- [GOAL OF THE EXERCISE]:
Below is a block of records. Copy every line in it that contains the word "centre".

- [TASK INPUT]:
***

import Literature.Topology.FourManifolds.TautFoliationsContourChart
import Literature.Topology.FourManifolds.TautFoliationsContourSquareFloor
import HarnessLib

/-!
# Contour charts of the cone of a square: all four sectors by symmetry

Topic: sequel to `TautFoliationsContourChart.lean`. The bottom-right contour chart `brChart` is
transported to the other three sectors of the punctured square by the **symmetries of the
square** (rotations by right angles about the centre, isometries of the max norm commuting
with the cone coordinates):

* `ConeSquare.IsSquareSymmetry` (**definition**): a homeomorphism of the plane fixing the
  centre, preserving the distance to the centre and commuting with the radial projection off
  the centre; `isSquareSymmetry_refl`, `IsSquareSymmetry.trans`, and the right-angle rotation
  `ConeSquare.rot c` (`isSquareSymmetry_rot`);
* `coneHt_symm` (**proved**): `coneHt (ψ ∘ T⁻¹) (T x) = coneHt ψ x`;
* `ConeSquare.sectorChart T` (**definition**): `T` followed by the bottom-right chart for the
  transported boundary heights `ψ ∘ T⁻¹`; its height coordinate is still the cone height
  (`sectorChart_snd`), its source is `T ⁻¹' brSector`;
* `exists_mem_sectorChart_source` (**proved**): **the four charts `sectorChart (rot^k)`,
  `k < 4`, cover the punctured open square.**

All statements are [folklore].
-/

noncomputable section

open Set Filter Metric Topology

namespace Literature.Topology.FourManifolds

namespace ConeSquare

variable {c : ℝ × ℝ} {ℓ m : ℝ} {ψ : ℝ × ℝ → ℝ} {x q : ℝ × ℝ}

/-! ## Symmetries of the square -/

/-- A **symmetry of the square** of centre `c`: a homeomorphism of the plane fixing `c`,
preserving the distance to `c`, and commuting with the radial projection off the centre.
[folklore] -/
structure IsSquareSymmetry (c : ℝ × ℝ) (ℓ : ℝ) (T : (ℝ × ℝ) ≃ₜ (ℝ × ℝ)) : Prop where
  map_center : T c = c
  dist_eq : ∀ x, dist (T x) c = dist x c
  proj_eq : ∀ x, x ≠ c → proj c ℓ (T x) = T (proj c ℓ x)

/-- The identity is a symmetry. [folklore] -/
theorem isSquareSymmetry_refl (c : ℝ × ℝ) (ℓ : ℝ) : IsSquareSymmetry c ℓ (Homeomorph.refl (ℝ × ℝ)) :=
  ⟨rfl, fun _ ↦ rfl, fun _ _ ↦ rfl⟩

namespace IsSquareSymmetry

variable {T T' : (ℝ × ℝ) ≃ₜ (ℝ × ℝ)}

/-- A symmetry maps points off the centre off the centre. [folklore] -/
theorem ne_center (hT : IsSquareSymmetry c ℓ T) (hx : x ≠ c) : T x ≠ c := fun h ↦ by
  have := hT.dist_eq x
  rw [h, dist_self] at this
  exact hx (dist_eq_zero.1 this.symm)

/-- Symmetries compose. [folklore] -/
theorem trans (hT : IsSquareSymmetry c ℓ T) (hT' : IsSquareSymmetry c ℓ T') : IsSquareSymmetry c ℓ (T.trans T') := by
  refine ⟨?_, fun x ↦ ?_, fun x hx ↦ ?_⟩
  · show T' (T c) = c; rw [hT.map_center, hT'.map_center]
  · show dist (T' (T x)) c = dist x c; rw [hT'.dist_eq, hT.dist_eq]
  · show proj c ℓ (T' (T x)) = T' (T (proj c ℓ x))
    rw [hT'.proj_eq _ (hT.ne_center hx), hT.proj_eq _ hx]

/-- A symmetry preserves the radial coordinate. [folklore] -/
theorem radial_eq (hT : IsSquareSymmetry c ℓ T) (x : ℝ × ℝ) : radial c ℓ (T x) = radial c ℓ x := by
  rw [radial_def, radial_def, hT.dist_eq]

/-- A symmetry preserves the boundary of the square. [folklore] -/
theorem mem_sphere_iff (hT : IsSquareSymmetry c ℓ T) : T x ∈ sphere c ℓ ↔ x ∈ sphere c ℓ := by
  rw [mem_sphere, mem_sphere, hT.dist_eq]

/-- A symmetry preserves the open square. [folklore] -/
theorem mem_ball_iff (hT : IsSquareSymmetry c ℓ T) : T x ∈ ball c ℓ ↔ x ∈ ball c ℓ := by
  rw [mem_ball, mem_ball, hT.dist_eq]

/-- The inverse of a symmetry preserves the boundary. [folklore] -/
theorem symm_mem_sphere (hT : IsSquareSymmetry c ℓ T) (hq : q ∈ sphere c ℓ) : T.symm q ∈ sphere c ℓ := by
  rw [← hT.mem_sphere_iff, T.apply_symm_apply]; exact hq

/-- **The cone height is invariant**: transporting the boundary heights by `T` and the point
by `T` gives the same height. [folklore] -/
theorem coneHt_eq (hT : IsSquareSymmetry c ℓ T) (m : ℝ) (ψ : ℝ × ℝ → ℝ) (x : ℝ × ℝ) :
    coneHt c ℓ m (fun y ↦ ψ (T.symm y)) (T x) = coneHt c ℓ m ψ x := by
  by_cases hx : x = c
  · subst hx
    rw [hT.map_center, coneHt_center, coneHt_center]
  · rw [coneHt_apply, coneHt_apply, hT.radial_eq, hT.proj_eq _ hx, T.symm_apply_apply]

/-- Transported boundary heights stay below the apex. [folklore] -/
theorem forall_lt_apex (hT : IsSquareSymmetry c ℓ T) (hm : ∀ q ∈ sphere c ℓ, ψ q < m) :
    ∀ q ∈ sphere c ℓ, (fun y ↦ ψ (T.symm y)) q < m := fun _ hq ↦ hm _ (hT.symm_mem_sphere hq)

/-- Transported boundary heights are continuous on the boundary. [folklore] -/
theorem continuousOn_comp_symm (hT : IsSquareSymmetry c ℓ T) (hψ : ContinuousOn ψ (sphere c ℓ)) :
    ContinuousOn (fun y ↦ ψ (T.symm y)) (sphere c ℓ) :=
  hψ.comp T.symm.continuous.continuousOn fun _ hq ↦ hT.symm_mem_sphere hq

end IsSquareSymmetry

/-! ## The right-angle rotation about the centre -/

/-- The rotation by a right angle about `c`: `c + (u, v) ↦ c + (-v, u)`. [folklore] -/
def rot (c : ℝ × ℝ) : (ℝ × ℝ) ≃ₜ (ℝ × ℝ) where
  toFun p := (c.1 - (p.2 - c.2), c.2 + (p.1 - c.1))
  invFun p := (c.1 + (p.2 - c.2), c.2 - (p.1 - c.1))
  left_inv p := by ext <;> simp only <;> ring
  right_inv p := by ext <;> simp only <;> ring
  continuous_toFun := by fun_prop
  continuous_invFun := by fun_prop

/-- The formula for `rot`. [folklore] -/
theorem rot_apply (c p : ℝ × ℝ) : rot c p = (c.1 - (p.2 - c.2), c.2 + (p.1 - c.1)) := rfl

/-- `rot` is an isometry of the max norm about `c`. [folklore] -/
theorem dist_rot (c x : ℝ × ℝ) : dist (rot c x) c = dist x c := by
  rw [Prod.dist_eq, Prod.dist_eq, rot_apply, Real.dist_eq, Real.dist_eq, Real.dist_eq, Real.dist_eq]
  simp only
  rw [show c.1 - (x.2 - c.2) - c.1 = -(x.2 - c.2) by ring, abs_neg, show c.2 + (x.1 - c.1) - c.2 = x.1 - c.1 by ring,
    max_comm]

/-- **The right-angle rotation is a symmetry of the square.** [folklore] -/
theorem isSquareSymmetry_rot (c : ℝ × ℝ) (ℓ : ℝ) : IsSquareSymmetry c ℓ (rot c) := by
  refine ⟨by rw [rot_apply]; ext <;> simp, dist_rot c, fun x hx ↦ ?_⟩
  have hx' : rot c x ≠ c := fun h ↦ by
    have := dist_rot c x; rw [h, dist_self] at this; exact hx (dist_eq_zero.1 this.symm)
  rw [proj_of_ne hx', proj_of_ne hx, dist_rot, rot_apply, rot_apply]
  ext
  · simp only [Prod.fst_add, Prod.smul_fst, Prod.fst_sub, smul_eq_mul, Prod.snd_add, Prod.smul_snd, Prod.snd_sub]; ring
  · simp only [Prod.fst_add, Prod.smul_fst, Prod.fst_sub, smul_eq_mul, Prod.snd_add, Prod.smul_snd, Prod.snd_sub]; ring

/-! ## The sector charts -/

section Charts

variable (hℓ : 0 < ℓ) (hm : ∀ q ∈ sphere c ℓ, ψ q < m) (hψ : ContinuousOn ψ (sphere c ℓ))
variable {T : (ℝ × ℝ) ≃ₜ (ℝ × ℝ)}

/-- **The contour chart of the sector `T ⁻¹ (bottom-right sector)`**: `T` followed by the
bottom-right chart of the transported boundary heights. [folklore] -/
def sectorChart (c : ℝ × ℝ) (ℓ m : ℝ) (ψ : ℝ × ℝ → ℝ) (hℓ : 0 < ℓ) (hm : ∀ q ∈ sphere c ℓ, ψ q < m)
    (hψ : ContinuousOn ψ (sphere c ℓ)) (T : (ℝ × ℝ) ≃ₜ (ℝ × ℝ)) (hT : IsSquareSymmetry c ℓ T) :
    OpenPartialHomeomorph (ℝ × ℝ) (ℝ × ℝ) :=
  T.toOpenPartialHomeomorph.trans
    (brChart c ℓ m (fun y ↦ ψ (T.symm y)) hℓ (hT.forall_lt_apex hm) (hT.continuousOn_comp_symm hψ))

/-- The source of a sector chart is the preimage of the bottom-right sector. [folklore] -/
theorem sectorChart_source (hT : IsSquareSymmetry c ℓ T) :
    (sectorChart c ℓ m ψ hℓ hm hψ T hT).source = T ⁻¹' brSector c ℓ := by
  rw [sectorChart, OpenPartialHomeomorph.trans_source, Homeomorph.toOpenPartialHomeomorph_source, univ_inter]; rfl

/-- **The height coordinate of a sector chart is the cone height.** [folklore] -/
theorem sectorChart_snd (hT : IsSquareSymmetry c ℓ T) (x : ℝ × ℝ) :
    (sectorChart c ℓ m ψ hℓ hm hψ T hT x).2 = coneHt c ℓ m ψ x := by
  show (brChart c ℓ m (fun y ↦ ψ (T.symm y)) hℓ (hT.forall_lt_apex hm) (hT.continuousOn_comp_symm hψ) (T x)).2 = _
  rw [brChart_snd, hT.coneHt_eq]

/-- Membership in the source of a sector chart. [folklore] -/
theorem mem_sectorChart_source_iff (hT : IsSquareSymmetry c ℓ T) :
    x ∈ (sectorChart c ℓ m ψ hℓ hm hψ T hT).source ↔
      x ∈ ball c ℓ ∧ x ≠ c ∧ c.1 - c.2 < (T (proj c ℓ x)).1 - (T (proj c ℓ x)).2 := by
  rw [sectorChart_source, mem_preimage]
  constructor
  · rintro ⟨hb, hc, harc⟩
    have hx : x ≠ c := fun h ↦ hc (by rw [h, hT.map_center])
    refine ⟨hT.mem_ball_iff.1 hb, hx, ?_⟩
    rwa [hT.proj_eq _ hx] at harc
  · rintro ⟨hb, hx, harc⟩
    refine ⟨hT.mem_ball_iff.2 hb, hT.ne_center hx, ?_⟩
    rwa [hT.proj_eq _ hx]

/-- The `k`-fold rotation is a symmetry. [folklore] -/
theorem isSquareSymmetry_rot_iterate (c : ℝ × ℝ) (ℓ : ℝ) :
    ∀ k : ℕ, IsSquareSymmetry c ℓ (Nat.iterate (fun S : (ℝ × ℝ) ≃ₜ (ℝ × ℝ) ↦ S.trans (rot c)) k (Homeomorph.refl _))
  | 0 => isSquareSymmetry_refl c ℓ
  | k + 1 => by
    rw [Function.iterate_succ_apply']
    exact (isSquareSymmetry_rot_iterate c ℓ k).trans (isSquareSymmetry_rot c ℓ)

/-- **The four sectors cover the punctured open square**: for every point of `Q° ∖ {c}` one of
the four strict inequalities `±((q.1 - c.1) - (q.2 - c.2)) > 0`, `±((q.1 - c.1) + (q.2 - c.2)) > 0`
holds at `q = proj x` (else `q = c`), i.e. `x` lies in the source of the sector chart of one of
the rotations `rot^k`, `k < 4`. [folklore] -/
theorem exists_mem_sectorChart_source (hℓ : 0 < ℓ) (hm : ∀ q ∈ sphere c ℓ, ψ q < m) (hψ : ContinuousOn ψ (sphere c ℓ))
    (hxb : x ∈ ball c ℓ) (hxc : x ≠ c) :
    ∃ k < 4, x ∈ (sectorChart c ℓ m ψ hℓ hm hψ _ (isSquareSymmetry_rot_iterate c ℓ k)).source := by
  set q := proj c ℓ x with hq
  have hqs : q ∈ sphere c ℓ := proj_mem_sphere hℓ x
  have hqc : q ≠ c := by
    intro h; rw [mem_sphere, h, dist_self] at hqs; exact hℓ.ne' hqs.symm
  -- the four rotated inequalities
  have e0 : (Nat.iterate (fun S : (ℝ × ℝ) ≃ₜ (ℝ × ℝ) ↦ S.trans (rot c)) 0 (Homeomorph.refl _)) q = q := rfl
  have e1 : (Nat.iterate (fun S : (ℝ × ℝ) ≃ₜ (ℝ × ℝ) ↦ S.trans (rot c)) 1 (Homeomorph.refl _)) q = rot c q := rfl
  have e2 : (Nat.iterate (fun S : (ℝ × ℝ) ≃ₜ (ℝ × ℝ) ↦ S.trans (rot c)) 2 (Homeomorph.refl _)) q = rot c (rot c q) := rfl
  have e3 : (Nat.iterate (fun S : (ℝ × ℝ) ≃ₜ (ℝ × ℝ) ↦ S.trans (rot c)) 3 (Homeomorph.refl _)) q =
      rot c (rot c (rot c q)) := rfl
  by_cases h0 : c.1 - c.2 < q.1 - q.2
  · exact ⟨0, by norm_num, (mem_sectorChart_source_iff hℓ hm hψ _).2 ⟨hxb, hxc, by rw [e0]; exact h0⟩⟩
  by_cases h1 : c.1 - c.2 < (rot c q).1 - (rot c q).2
  · exact ⟨1, by norm_num, (mem_sectorChart_source_iff hℓ hm hψ _).2 ⟨hxb, hxc, by rw [e1]; exact h1⟩⟩
  by_cases h2 : c.1 - c.2 < (rot c (rot c q)).1 - (rot c (rot c q)).2
  · exact ⟨2, by norm_num, (mem_sectorChart_source_iff hℓ hm hψ _).2 ⟨hxb, hxc, by rw [e2]; exact h2⟩⟩
  by_cases h3 : c.1 - c.2 < (rot c (rot c (rot c q))).1 - (rot c (rot c (rot c q))).2
  · exact ⟨3, by norm_num, (mem_sectorChart_source_iff hℓ hm hψ _).2 ⟨hxb, hxc, by rw [e3]; exact h3⟩⟩
  -- all four fail: `q = c`
  exfalso
  simp only [rot_apply, not_lt] at h0 h1 h2 h3
  apply hqc
  ext
  · nlinarith
  · nlinarith

/-! ### Floor apexes -/

/-- Negating the height coordinate. [folklore] -/
def negSnd : (ℝ × ℝ) ≃ₜ (ℝ × ℝ) := (Homeomorph.refl ℝ).prodCongr (Homeomorph.neg ℝ)

/-- The formula for `negSnd`. [folklore] -/
@[simp] theorem negSnd_apply (p : ℝ × ℝ) : negSnd p = (p.1, -p.2) := rfl

/-- **The contour chart of a sector for a floor apex** (`m < ψ` on the boundary): the roof chart
of the negated data followed by the negation of the height coordinate, so that its height
coordinate is again the cone height. [folklore] -/
def floorSectorChart (c : ℝ × ℝ) (ℓ m : ℝ) (ψ : ℝ × ℝ → ℝ) (hℓ : 0 < ℓ) (hm : ∀ q ∈ sphere c ℓ, m < ψ q)
    (hψ : ContinuousOn ψ (sphere c ℓ)) (T : (ℝ × ℝ) ≃ₜ (ℝ × ℝ)) (hT : IsSquareSymmetry c ℓ T) :
    OpenPartialHomeomorph (ℝ × ℝ) (ℝ × ℝ) :=
  (sectorChart c ℓ (-m) (fun y ↦ -ψ y) hℓ (fun q hq ↦ by linarith [hm q hq]) (hψ.neg) T hT).transHomeomorph negSnd

/-- The source of a floor sector chart. [folklore] -/
theorem floorSectorChart_source (hm' : ∀ q ∈ sphere c ℓ, m < ψ q) (hT : IsSquareSymmetry c ℓ T) :
    (floorSectorChart c ℓ m ψ hℓ hm' hψ T hT).source = T ⁻¹' brSector c ℓ := by
  rw [floorSectorChart, OpenPartialHomeomorph.transHomeomorph_source, sectorChart_source]

/-- **The height coordinate of a floor sector chart is the cone height.** [folklore] -/
theorem floorSectorChart_snd (hm' : ∀ q ∈ sphere c ℓ, m < ψ q) (hT : IsSquareSymmetry c ℓ T) (x : ℝ × ℝ) :
    (floorSectorChart c ℓ m ψ hℓ hm' hψ T hT x).2 = coneHt c ℓ m ψ x := by
  rw [floorSectorChart, OpenPartialHomeomorph.transHomeomorph_apply, Function.comp_apply, negSnd_apply]
  show -(sectorChart c ℓ (-m) (fun y ↦ -ψ y) hℓ _ _ T hT x).2 = coneHt c ℓ m ψ x
  rw [sectorChart_snd, coneHt_neg, neg_neg]

/-- **The four floor sector charts cover the punctured open square.** [folklore] -/
theorem exists_mem_floorSectorChart_source (hℓ : 0 < ℓ) (hm' : ∀ q ∈ sphere c ℓ, m < ψ q)
    (hψ : ContinuousOn ψ (sphere c ℓ)) (hxb : x ∈ ball c ℓ) (hxc : x ≠ c) :
    ∃ k < 4, x ∈ (floorSectorChart c ℓ m ψ hℓ hm' hψ _ (isSquareSymmetry_rot_iterate c ℓ k)).source := by
  obtain ⟨k, hk, hmem⟩ := exists_mem_sectorChart_source (m := -m) (ψ := fun y ↦ -ψ y) hℓ
    (fun q hq ↦ by linarith [hm' q hq]) hψ.neg hxb hxc (c := c)
  refine ⟨k, hk, ?_⟩
  rw [floorSectorChart_source]
  rwa [sectorChart_source] at hmem

end Charts

end ConeSquare

end Literature.Topology.FourManifolds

***

- [YOUR RESPONSE]:
square** (rotations by right angles about the centre, isometries of the max norm commuting
  centre, preserving the distance to the centre and commuting with the radial projection off
  the centre; `isSquareSymmetry_refl`, `IsSquareSymmetry.trans`, and the right-angle rotation
/-- A **symmetry of the square** of centre `c`: a homeomorphism of the plane fixing `c`,
preserving the distance to `c`, and commuting with the radial projection off the centre.
/-- A symmetry maps points off the centre off the centre. [folklore] -/
/-! ## The right-angle rotation about the centre -/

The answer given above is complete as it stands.